_TASK DETAILS:_ Your answer should be an exact copy of the listing.

_AVAILABLE RECORDS:_

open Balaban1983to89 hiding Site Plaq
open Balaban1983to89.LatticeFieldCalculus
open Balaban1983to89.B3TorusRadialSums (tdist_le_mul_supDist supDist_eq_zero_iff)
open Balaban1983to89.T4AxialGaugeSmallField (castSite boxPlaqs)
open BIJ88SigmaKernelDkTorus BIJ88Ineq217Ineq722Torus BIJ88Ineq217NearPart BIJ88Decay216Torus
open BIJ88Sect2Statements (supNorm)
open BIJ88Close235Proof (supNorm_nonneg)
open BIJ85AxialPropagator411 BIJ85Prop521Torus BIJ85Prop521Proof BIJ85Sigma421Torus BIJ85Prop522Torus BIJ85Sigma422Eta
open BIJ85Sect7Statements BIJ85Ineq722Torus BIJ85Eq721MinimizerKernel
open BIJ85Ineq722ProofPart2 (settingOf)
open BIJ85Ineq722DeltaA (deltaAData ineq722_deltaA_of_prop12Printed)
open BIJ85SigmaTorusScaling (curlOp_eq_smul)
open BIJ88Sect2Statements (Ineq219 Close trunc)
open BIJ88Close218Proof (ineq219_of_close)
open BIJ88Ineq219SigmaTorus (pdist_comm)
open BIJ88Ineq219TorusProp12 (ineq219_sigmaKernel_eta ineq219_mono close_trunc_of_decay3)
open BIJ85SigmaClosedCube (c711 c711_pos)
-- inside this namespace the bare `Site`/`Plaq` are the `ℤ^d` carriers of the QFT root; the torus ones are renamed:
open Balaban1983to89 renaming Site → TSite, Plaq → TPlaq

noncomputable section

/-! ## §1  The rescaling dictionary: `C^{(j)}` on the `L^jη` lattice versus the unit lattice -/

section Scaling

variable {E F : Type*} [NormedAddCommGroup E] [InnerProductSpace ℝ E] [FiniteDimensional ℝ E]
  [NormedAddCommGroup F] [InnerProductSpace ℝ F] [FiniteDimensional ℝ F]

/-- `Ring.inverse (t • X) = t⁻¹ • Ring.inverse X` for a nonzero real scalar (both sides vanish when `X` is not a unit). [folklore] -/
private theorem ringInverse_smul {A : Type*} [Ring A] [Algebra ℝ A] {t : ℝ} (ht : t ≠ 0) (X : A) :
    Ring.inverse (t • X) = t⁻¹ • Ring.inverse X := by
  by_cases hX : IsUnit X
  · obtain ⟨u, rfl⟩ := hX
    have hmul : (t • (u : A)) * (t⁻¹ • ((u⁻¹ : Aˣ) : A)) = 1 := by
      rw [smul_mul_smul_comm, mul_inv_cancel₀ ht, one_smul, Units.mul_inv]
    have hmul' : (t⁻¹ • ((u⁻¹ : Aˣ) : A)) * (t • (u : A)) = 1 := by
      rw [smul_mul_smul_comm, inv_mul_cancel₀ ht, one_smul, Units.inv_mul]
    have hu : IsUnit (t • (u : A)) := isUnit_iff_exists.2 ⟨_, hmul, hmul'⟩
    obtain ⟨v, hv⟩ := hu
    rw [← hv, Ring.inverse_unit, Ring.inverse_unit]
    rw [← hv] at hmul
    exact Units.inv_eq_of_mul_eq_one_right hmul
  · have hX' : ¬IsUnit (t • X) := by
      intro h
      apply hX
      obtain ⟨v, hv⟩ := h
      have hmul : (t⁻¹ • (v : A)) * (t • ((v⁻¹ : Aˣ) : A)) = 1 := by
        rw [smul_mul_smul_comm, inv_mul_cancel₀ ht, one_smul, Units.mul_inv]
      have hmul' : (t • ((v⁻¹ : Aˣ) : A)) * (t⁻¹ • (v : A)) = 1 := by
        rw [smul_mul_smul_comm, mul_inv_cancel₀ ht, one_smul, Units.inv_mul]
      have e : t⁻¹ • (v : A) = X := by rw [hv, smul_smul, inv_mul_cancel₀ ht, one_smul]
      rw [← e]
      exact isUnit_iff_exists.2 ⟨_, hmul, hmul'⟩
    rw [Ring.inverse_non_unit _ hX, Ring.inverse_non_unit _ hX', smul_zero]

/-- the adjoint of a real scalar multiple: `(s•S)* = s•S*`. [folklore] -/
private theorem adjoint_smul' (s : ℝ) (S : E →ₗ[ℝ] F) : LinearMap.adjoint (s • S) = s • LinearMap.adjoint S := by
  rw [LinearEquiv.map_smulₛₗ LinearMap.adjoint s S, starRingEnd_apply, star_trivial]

_RESULT OF THIS EXERCISE:_
open Balaban1983to89 hiding Site Plaq
open Balaban1983to89.LatticeFieldCalculus
open Balaban1983to89.B3TorusRadialSums (tdist_le_mul_supDist supDist_eq_zero_iff)
open Balaban1983to89.T4AxialGaugeSmallField (castSite boxPlaqs)
open BIJ88SigmaKernelDkTorus BIJ88Ineq217Ineq722Torus BIJ88Ineq217NearPart BIJ88Decay216Torus
open BIJ88Sect2Statements (supNorm)
open BIJ88Close235Proof (supNorm_nonneg)
open BIJ85AxialPropagator411 BIJ85Prop521Torus BIJ85Prop521Proof BIJ85Sigma421Torus BIJ85Prop522Torus BIJ85Sigma422Eta
open BIJ85Sect7Statements BIJ85Ineq722Torus BIJ85Eq721MinimizerKernel
open BIJ85Ineq722ProofPart2 (settingOf)
open BIJ85Ineq722DeltaA (deltaAData ineq722_deltaA_of_prop12Printed)
open BIJ85SigmaTorusScaling (curlOp_eq_smul)
open BIJ88Sect2Statements (Ineq219 Close trunc)
open BIJ88Close218Proof (ineq219_of_close)
open BIJ88Ineq219SigmaTorus (pdist_comm)
open BIJ88Ineq219TorusProp12 (ineq219_sigmaKernel_eta ineq219_mono close_trunc_of_decay3)
open BIJ85SigmaClosedCube (c711 c711_pos)
-- inside this namespace the bare `Site`/`Plaq` are the `ℤ^d` carriers of the QFT root; the torus ones are renamed:
open Balaban1983to89 renaming Site → TSite, Plaq → TPlaq

noncomputable section

/-! ## §1  The rescaling dictionary: `C^{(j)}` on the `L^jη` lattice versus the unit lattice -/

section Scaling

variable {E F : Type*} [NormedAddCommGroup E] [InnerProductSpace ℝ E] [FiniteDimensional ℝ E]
  [NormedAddCommGroup F] [InnerProductSpace ℝ F] [FiniteDimensional ℝ F]

/-- `Ring.inverse (t • X) = t⁻¹ • Ring.inverse X` for a nonzero real scalar (both sides vanish when `X` is not a unit). [folklore] -/
private theorem ringInverse_smul {A : Type*} [Ring A] [Algebra ℝ A] {t : ℝ} (ht : t ≠ 0) (X : A) :
    Ring.inverse (t • X) = t⁻¹ • Ring.inverse X := by
  by_cases hX : IsUnit X
  · obtain ⟨u, rfl⟩ := hX
    have hmul : (t • (u : A)) * (t⁻¹ • ((u⁻¹ : Aˣ) : A)) = 1 := by
      rw [smul_mul_smul_comm, mul_inv_cancel₀ ht, one_smul, Units.mul_inv]
    have hmul' : (t⁻¹ • ((u⁻¹ : Aˣ) : A)) * (t • (u : A)) = 1 := by
      rw [smul_mul_smul_comm, inv_mul_cancel₀ ht, one_smul, Units.inv_mul]
    have hu : IsUnit (t • (u : A)) := isUnit_iff_exists.2 ⟨_, hmul, hmul'⟩
    obtain ⟨v, hv⟩ := hu
    rw [← hv, Ring.inverse_unit, Ring.inverse_unit]
    rw [← hv] at hmul
    exact Units.inv_eq_of_mul_eq_one_right hmul
  · have hX' : ¬IsUnit (t • X) := by
      intro h
      apply hX
      obtain ⟨v, hv⟩ := h
      have hmul : (t⁻¹ • (v : A)) * (t • ((v⁻¹ : Aˣ) : A)) = 1 := by
        rw [smul_mul_smul_comm, inv_mul_cancel₀ ht, one_smul, Units.mul_inv]
      have hmul' : (t • ((v⁻¹ : Aˣ) : A)) * (t⁻¹ • (v : A)) = 1 := by
        rw [smul_mul_smul_comm, mul_inv_cancel₀ ht, one_smul, Units.inv_mul]
      have e : t⁻¹ • (v : A) = X := by rw [hv, smul_smul, inv_mul_cancel₀ ht, one_smul]
      rw [← e]
      exact isUnit_iff_exists.2 ⟨_, hmul, hmul'⟩
    rw [Ring.inverse_non_unit _ hX, Ring.inverse_non_unit _ hX', smul_zero]

/-- the adjoint of a real scalar multiple: `(s•S)* = s•S*`. [folklore] -/
private theorem adjoint_smul' (s : ℝ) (S : E →ₗ[ℝ] F) : LinearMap.adjoint (s • S) = s • LinearMap.adjoint S := by
  rw [LinearEquiv.map_smulₛₗ LinearMap.adjoint s S, starRingEnd_apply, star_trivial]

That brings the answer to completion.